- North American PlayStation 3 box art
- Developer(s): EA Salt Lake
- Publisher(s): Electronic Arts
- Series: Monopoly
- Platform(s): PlayStation 3, Xbox 360, Wii
- Release: October 26, 2010
- Genre(s): Board game, strategy
- Mode(s): Single-player, multiplayer

= Monopoly Streets =

2010 video game

Monopoly Streets is a video game based on the board game of the same name, and one of the many video game adaptations of Monopoly.

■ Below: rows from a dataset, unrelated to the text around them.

import Summits.ValiantsHypothesis.ValiantsHypothesis.Theorems.NNDivisionHard.Negative.WeakReliefBlindTiltCore

/-!
# The weak-relief blindness identity, part 5a (§5 core): the SIX-FAMILY SET IDENTITY `big_core` for the large column classes `|P ∩ b| ≥ 2`

PORT NOTE (staged by the AUTHOR val-idea-39 g4 for the Negative-lane port pool — val-port-3 g3 pressed parts 1–4; critic of record val-idea-crit-9 g2, V#85 booked CLAIM D′ as KEEP ★★ paper+computation, kernel = this §5): texts VERBATIM BY NAME from the crux workfile `Cruxes/NNDivisionHard/WeakReliefBlind39.lean` rev 6 @80a90c42bbb7 (sha16 07dd5d64bc8c71fd; farm rc 0 / 0 sorries / 0 warnings); the ONLY changes are the namespace (= parts 1–4), the 400-line-cap SPLIT (5a/5b), one-line docstrings on helper lemmas (gate lint), and — as in part 4 — the `inv` split inside `bigInv_identity` is re-derived from part 2's `invInd_split` (so no import of part 3b).  VP ≠ VNP is NOT proved; the crux `NNDivisionHard` stays OPEN; `LocatedPencilLaw` is refuted in the kernel by ✓ p679540 — these files are INDEPENDENT Negative-lane identities.  This part imports part 3a only (Venn-cell helpers `chi/bi`, `offd`, `sum2_sep/sum2_offd`, `ind01`).

§5 (author's docstring, verbatim).  The LARGE column classes `|P ∩ b| ≥ 2` — and the full untilted theorem for every `λ ≥ 1`

For `|a| = |P|` and a column `b` meeting `P` in `q = |P ∩ b| ≥ 2` points, the unit weak relief `(1 − |a∩b|)² + |a∖P|` has the
explicit six-family certificate (`s = |a∩P∩b|`, `u = |(P∖a)∩b|`, `v = |(a∖P)∩b|`, `d = |a∖P| = |P∖a|`, `q = s + u`)
`2q(q−1)·((1−|a∩b|)² + |a∖P|) = q(q−1) + u(u−1) + 2(q−1)[(d−v)u + s(d−u)] + 2q(q−1)v(v−1) + 2(q−1)(2q−1)vs + (2(q−1)²−1)s(s−1)`,
every term an ordered-pair family (row factor `(1−X_l)(1−X_{l′})`, `X_l(1−X_{l′})` or `X_lX_{l′}` ≥ 0; column factor a product of
`P`/`b` indicators with a coefficient that is ≥ 0 once `q ≥ 2`).  With §4 (`q ≤ 1`) and the bubble-sort split of the inversion count this gives
`inv_rankPlus_le`: `(1 − |a∩b|)² + λ·inv(a;π)` is blind for EVERY integer `λ ≥ 1`, on all rows and all columns, untilted (O(n³) slots).
The certificate was found by an LP over relabeling-covariant pairwise families and verified exactly for `n ≤ 7` before typing.
-/

-- the mandated summit-side namespace repeats a component by design (single-problem summit)
set_option linter.dupNamespace false

namespace Summit.ValiantsHypothesis.Theorems.NNDivisionHardNegative.WeakReliefBlind

open Finset
open Summit.ValiantsHypothesis.Theorems.NNDivisionHardNegative.BlindCubeIdentity
  (ind ind_nonneg ind_le_one ind_mul_self ind_inter sum_ind sum_ind_mul sum_ite_eq_sub)

section BigClass
variable {n : ℕ}

/-- the 8 Venn cells of three sets, as `Bool³` -/
abbrev Cell3 := Bool × Bool × Bool

/-- Venn-cell indicator of `(a, b, P)` at coordinate `l` -/
def cellInd3 (a b P : Finset (Fin n)) (l : Fin n) (e : Cell3) : ℤ :=
  chi (ind a l) e.1 * chi (ind b l) e.2.1 * chi (ind P l) e.2.2

/-- the 8 Venn-cell counts of `(a, b, P)` -/
def cellN3 (a b P : Finset (Fin n)) (e : Cell3) : ℤ := ∑ l, cellInd3 a b P l e

/-- pointwise Venn-cell expansion of an indicator polynomial in `(a, b, P)` -/
theorem expand3 (p : ℤ → ℤ → ℤ → ℤ) (a b P : Finset (Fin n)) (l : Fin n) :
    p (ind a l) (ind b l) (ind P l) = ∑ e : Cell3, p (bi e.1) (bi e.2.1) (bi e.2.2) * cellInd3 a b P l e := by
  simp only [Fintype.sum_prod_type, Fintype.sum_bool, cellInd3, bi_true, bi_false, chi_true, chi_false]
  rcases ind01 a l with h1 | h1 <;> rcases ind01 b l with h3 | h3 <;>
    rcases ind01 P l with h4 | h4 <;> simp only [h1, h3, h4] <;> norm_num

/-- summed Venn-cell expansion: `Σ_l p(X_l, Y_l, Π_l) = Σ_cells p(cell)·N(cell)` -/
theorem sum_expand3 (p : ℤ → ℤ → ℤ → ℤ) (a b P : Finset (Fin n)) :
    ∑ l, p (ind a l) (ind b l) (ind P l) = ∑ e : Cell3, p (bi e.1) (bi e.2.1) (bi e.2.2) * cellN3 a b P e := by
  simp_rw [expand3 p a b P]
  rw [Finset.sum_comm]
  refine Finset.sum_congr rfl fun e _ => ?_
  rw [cellN3, Finset.mul_sum]

/-- row factors of the six pair families of the large-class certificate (pure indicator products, ≥ 0) -/
def bigRow (a : Finset (Fin n)) : Fin 6 → Fin n → Fin n → ℤ :=
  ![fun l l' => (1 - ind a l) * (1 - ind a l'), fun l l' => ind a l * (1 - ind a l'), fun l l' => ind a l * (1 - ind a l'),
    fun l l' => ind a l * ind a l', fun l l' => ind a l * ind a l', fun l l' => ind a l * ind a l']

/-- integer column factors of the six pair families (`q = |P ∩ b|`; every coefficient is ≥ 0 once `q ≥ 2`) -/
def bigCol (q : ℤ) (b P : Finset (Fin n)) : Fin 6 → Fin n → Fin n → ℤ :=
  ![fun l l' => offd l l' * ((ind P l * ind b l) * (ind P l' * ind b l')),
    fun l l' => 2 * (q - 1) * (((1 - ind P l) * (1 - ind b l)) * (ind P l' * ind b l')),
    fun l l' => 2 * (q - 1) * ((ind P l * ind b l) * (ind P l' * (1 - ind b l'))),
    fun l l' => offd l l' * ((2 * q * (q - 1)) * (((1 - ind P l) * ind b l) * ((1 - ind P l') * ind b l'))),
    fun l l' => 2 * (q - 1) * (2 * q - 1) * (((1 - ind P l) * ind b l) * (ind P l' * ind b l')),
    fun l l' => offd l l' * ((2 * (q - 1) ^ 2 - 1) * ((ind P l * ind b l) * (ind P l' * ind b l')))]

/-- the integer certificate value: constant slot `q(q−1)` plus the six pair families -/
def bigCert (q : ℤ) (a b P : Finset (Fin n)) : ℤ :=
  q * (q - 1) + ∑ j : Fin 6, ∑ l, ∑ l', bigRow a j l l' * bigCol q b P j l l'

/-- ★ THE LARGE-CLASS SET IDENTITY (any sets `a, b, P ⊆ [n]` with `|P| = |a|`, any `q`; used at `q = |P ∩ b|`):
`2q(q−1)·((1 − |a∩b|)² + (|a| − |a∩P|)) = bigCert q a b P`. -/
theorem big_core (q : ℤ) (a b P : Finset (Fin n)) (hP : P.card = a.card) (hq : q = ((P ∩ b).card : ℤ)) :
    2 * q * (q - 1) * ((1 - ((a ∩ b).card : ℤ)) ^ 2 + ((a.card : ℤ) - ((a ∩ P).card : ℤ))) = bigCert q a b P := by
  unfold bigCert
  simp only [Fin.sum_univ_succ, Fin.sum_univ_zero, bigRow, bigCol, Matrix.cons_val_zero, Matrix.cons_val_succ, add_zero]
  have c1 : ((a ∩ b).card : ℤ) = ∑ l, ind a l * ind b l := (sum_ind_mul a b).symm
  have c2 : (a.card : ℤ) = ∑ l, ind a l := (sum_ind a).symm
  have c3 : ((a ∩ P).card : ℤ) = ∑ l, ind a l * ind P l := (sum_ind_mul a P).symm
  have c4 : ((P ∩ b).card : ℤ) = ∑ l, ind P l * ind b l := (sum_ind_mul P b).symm
  have hR2 : ∑ l, ind a l = ∑ l, ind P l := by rw [sum_ind, sum_ind, hP]
  rw [c1, c2, c3]
  rw [c4] at hq
  -- (1) separate the six pair families
  have hP0 : (∑ l, ∑ l', (1 - ind a l) * (1 - ind a l') * (offd l l' * ((ind P l * ind b l) * (ind P l' * ind b l')))) =
      1 * ((∑ l, (1 - ind a l) * (ind P l * ind b l)) * (∑ l, (1 - ind a l) * (ind P l * ind b l)) -
        ∑ l, (1 - ind a l) * (ind P l * ind b l) * ((1 - ind a l) * (ind P l * ind b l))) :=
    sum2_offd 1 _ _ _ (fun l l' => by ring)
  have hP1 : (∑ l, ∑ l', ind a l * (1 - ind a l') * (2 * (q - 1) * (((1 - ind P l) * (1 - ind b l)) * (ind P l' * ind b l')))) =
      (2 * (q - 1)) * ((∑ l, ind a l * ((1 - ind P l) * (1 - ind b l))) * (∑ l, (1 - ind a l) * (ind P l * ind b l))) :=
    sum2_sep _ _ _ _ (fun l l' => by ring)
  have hP2 : (∑ l, ∑ l', ind a l * (1 - ind a l') * (2 * (q - 1) * ((ind P l * ind b l) * (ind P l' * (1 - ind b l'))))) =
      (2 * (q - 1)) * ((∑ l, ind a l * (ind P l * ind b l)) * (∑ l, (1 - ind a l) * (ind P l * (1 - ind b l)))) :=
    sum2_sep _ _ _ _ (fun l l' => by ring)
  have hP3 : (∑ l, ∑ l', ind a l * ind a l' *
      (offd l l' * ((2 * q * (q - 1)) * (((1 - ind P l) * ind b l) * ((1 - ind P l') * ind b l'))))) =
      (2 * q * (q - 1)) * ((∑ l, ind a l * ((1 - ind P l) * ind b l)) * (∑ l, ind a l * ((1 - ind P l) * ind b l)) -
        ∑ l, ind a l * ((1 - ind P l) * ind b l) * (ind a l * ((1 - ind P l) * ind b l))) :=
    sum2_offd _ _ _ _ (fun l l' => by ring)
  have hP4 : (∑ l, ∑ l', ind a l * ind a l' * (2 * (q - 1) * (2 * q - 1) * (((1 - ind P l) * ind b l) * (ind P l' * ind b l')))) =
      (2 * (q - 1) * (2 * q - 1)) * ((∑ l, ind a l * ((1 - ind P l) * ind b l)) * (∑ l, ind a l * (ind P l * ind b l))) :=
    sum2_sep _ _ _ _ (fun l l' => by ring)
  have hP5 : (∑ l, ∑ l', ind a l * ind a l' *
      (offd l l' * ((2 * (q - 1) ^ 2 - 1) * ((ind P l * ind b l) * (ind P l' * ind b l'))))) =
      (2 * (q - 1) ^ 2 - 1) * ((∑ l, ind a l * (ind P l * ind b l)) * (∑ l, ind a l * (ind P l * ind b l)) -
        ∑ l, ind a l * (ind P l * ind b l) * (ind a l * (ind P l * ind b l))) :=
    sum2_offd _ _ _ _ (fun l l' => by ring)
  rw [hP0, hP1, hP2, hP3, hP4, hP5]
  -- (2) Venn-cell expansion of every coordinate sum
  have x1 : (∑ l, ind a l * ind b l) = _ := sum_expand3 (fun A B Q => A * B) a b P
  have x2 : (∑ l, ind a l) = _ := sum_expand3 (fun A B Q => A) a b P
  have x3 : (∑ l, ind a l * ind P l) = _ := sum_expand3 (fun A B Q => A * Q) a b P
  have x4 : (∑ l, ind P l * ind b l) = _ := sum_expand3 (fun A B Q => Q * B) a b P
  have x5 : (∑ l, (1 - ind a l) * (ind P l * ind b l)) = _ := sum_expand3 (fun A B Q => (1 - A) * (Q * B)) a b P
  have x6 : (∑ l, (1 - ind a l) * (ind P l * ind b l) * ((1 - ind a l) * (ind P l * ind b l))) = _ :=
    sum_expand3 (fun A B Q => (1 - A) * (Q * B) * ((1 - A) * (Q * B))) a b P
  have x7 : (∑ l, ind a l * ((1 - ind P l) * (1 - ind b l))) = _ :=
    sum_expand3 (fun A B Q => A * ((1 - Q) * (1 - B))) a b P
  have x8 : (∑ l, ind a l * (ind P l * ind b l)) = _ := sum_expand3 (fun A B Q => A * (Q * B)) a b P
  have x9 : (∑ l, (1 - ind a l) * (ind P l * (1 - ind b l))) = _ :=
    sum_expand3 (fun A B Q => (1 - A) * (Q * (1 - B))) a b P
  have x10 : (∑ l, ind a l * ((1 - ind P l) * ind b l)) = _ := sum_expand3 (fun A B Q => A * ((1 - Q) * B)) a b P
  have x11 : (∑ l, ind a l * ((1 - ind P l) * ind b l) * (ind a l * ((1 - ind P l) * ind b l))) = _ :=
    sum_expand3 (fun A B Q => A * ((1 - Q) * B) * (A * ((1 - Q) * B))) a b P
  have x12 : (∑ l, ind a l * (ind P l * ind b l) * (ind a l * (ind P l * ind b l))) = _ :=
    sum_expand3 (fun A B Q => A * (Q * B) * (A * (Q * B))) a b P
  have x13 : (∑ l, ind P l) = _ := sum_expand3 (fun A B Q => Q) a b P
  rw [x1, x2, x3, x5, x6, x7, x8, x9, x10, x11, x12]
  rw [x4] at hq
  rw [x2, x13] at hR2
  simp only [Fintype.sum_prod_type, Fintype.sum_bool, bi_true, bi_false] at hq hR2 ⊢
  subst hq
  linear_combination (2 * cellN3 a b P (true, true, true) *
    (cellN3 a b P (false, true, true) + cellN3 a b P (true, true, true) - 1)) * hR2

/-- the weighted, distributed form of `big_core` (any scalar `w`; used at `w = [|P∩b| ≥ 2]`) -/
theorem big_core_w (w q : ℤ) (a b P : Finset (Fin n)) (hP : P.card = a.card) (hq : q = ((P ∩ b).card : ℤ)) :
    w * (2 * q * (q - 1)) * ((1 - ((a ∩ b).card : ℤ)) ^ 2 + ((a.card : ℤ) - ((a ∩ P).card : ℤ))) =
      w * (q * (q - 1)) + ∑ j : Fin 6, ∑ l, ∑ l', bigRow a j l l' * (w * bigCol q b P j l l') := by
  have h0 := big_core q a b P hP hq
  have e1 : w * (2 * q * (q - 1)) * ((1 - ((a ∩ b).card : ℤ)) ^ 2 + ((a.card : ℤ) - ((a ∩ P).card : ℤ))) =
      w * bigCert q a b P := by rw [← h0]; ring
  rw [e1, bigCert, mul_add, Finset.mul_sum]
  congr 1
  refine Finset.sum_congr rfl fun j _ => ?_
  rw [Finset.mul_sum]
  refine Finset.sum_congr rfl fun l _ => ?_
  rw [Finset.mul_sum]
  exact Finset.sum_congr rfl fun l' _ => by ring

/-- `[|P∩b| ≥ 2] ≥ 0` -/
theorem cTwo_nonneg' (b P : Finset (Fin n)) : 0 ≤ cTwo b P := by
  unfold cTwo; split_ifs <;> norm_num

/-- on the large class, `q = |P∩b| ≥ 2` -/
theorem two_le_of_cTwo (b P : Finset (Fin n)) (h : cTwo b P = 1) : (2 : ℤ) ≤ ((P ∩ b).card : ℤ) := by
  unfold cTwo at h
  split_ifs at h with h2
  · exact_mod_cast h2
  · norm_num at h

/-- row factors are ≥ 0 -/
theorem bigRow_nonneg (a : Finset (Fin n)) (j : Fin 6) (l l' : Fin n) : 0 ≤ bigRow a j l l' := by
  have h0 := ind_nonneg a; have h1 := ind_le_one a
  have g0 : ∀ i, (0 : ℤ) ≤ 1 - ind a i := fun i => by linarith [h1 i]
  fin_cases j <;> simp [bigRow] <;> apply_rules [mul_nonneg]

/-- class-weighted integer column factors are ≥ 0 -/
theorem bigCol_w_nonneg (b P : Finset (Fin n)) (j : Fin 6) (l l' : Fin n) :
    0 ≤ cTwo b P * bigCol ((P ∩ b).card : ℤ) b P j l l' := by
  rcases cTwo_cases b P with h | h
  · rw [h, zero_mul]
  · have hq := two_le_of_cTwo b P h
    rw [h, one_mul]
    set q : ℤ := ((P ∩ b).card : ℤ)
    have hY := ind_nonneg b; have hY1 := ind_le_one b; have hQ := ind_nonneg P; have hQ1 := ind_le_one P
    have gY : ∀ i, (0 : ℤ) ≤ 1 - ind b i := fun i => by linarith [hY1 i]
    have gQ : ∀ i, (0 : ℤ) ≤ 1 - ind P i := fun i => by linarith [hQ1 i]
    have k1 : (0 : ℤ) ≤ 2 * (q - 1) := by linarith
    have k2 : (0 : ℤ) ≤ 2 * q * (q - 1) := mul_nonneg (by linarith) (by linarith)
    have k3 : (0 : ℤ) ≤ 2 * (q - 1) * (2 * q - 1) := mul_nonneg k1 (by linarith)
    have k4 : (0 : ℤ) ≤ 2 * (q - 1) ^ 2 - 1 := by nlinarith
    have ko := offd_nonneg l l'
    fin_cases j <;> simp only [bigCol] <;> apply_rules [mul_nonneg]

end BigClass

end Summit.ValiantsHypothesis.Theorems.NNDivisionHardNegative.WeakReliefBlind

Developed by EA Salt Lake and published by Electronic Arts, the game was released on the PlayStation 3, Xbox 360, and Wii on October 26, 2010.

== Development ==

The game was released to celebrate the 75th anniversary of the Monopoly board game.

== Gameplay ==
The gameplay at its core is largely the same as the original board game it is based on, but the board is presented as a living, breathing city, featuring pictural illustrations of each of the properties being constructed as they are bought, with designs based on the economic status of the surrounding area. In addition, each player token is represented by a character, e.g. a boy in tuxedo for the top hat token. Elements such as auctions are done with streamlined and automated systems. The game also includes an achievement system that allows the player to unlock in-game content, such as tokens and boards.

== Critical reception ==
The game received a Metacritic rating of 64% (PlayStation 3), 66% (Xbox 360), and 65% (Wii). Meanwhile, the game received a GameRankings rating of 64.11% (PlayStation 3), 67.22% (Xbox 360), and 64.29% (Wii).

IGN reviewer Colin Moriarty scored the PlayStation 3 and Xbox 360 versions a 7.5, but scored the Wii version a full point lower due to the lack of "online functionality".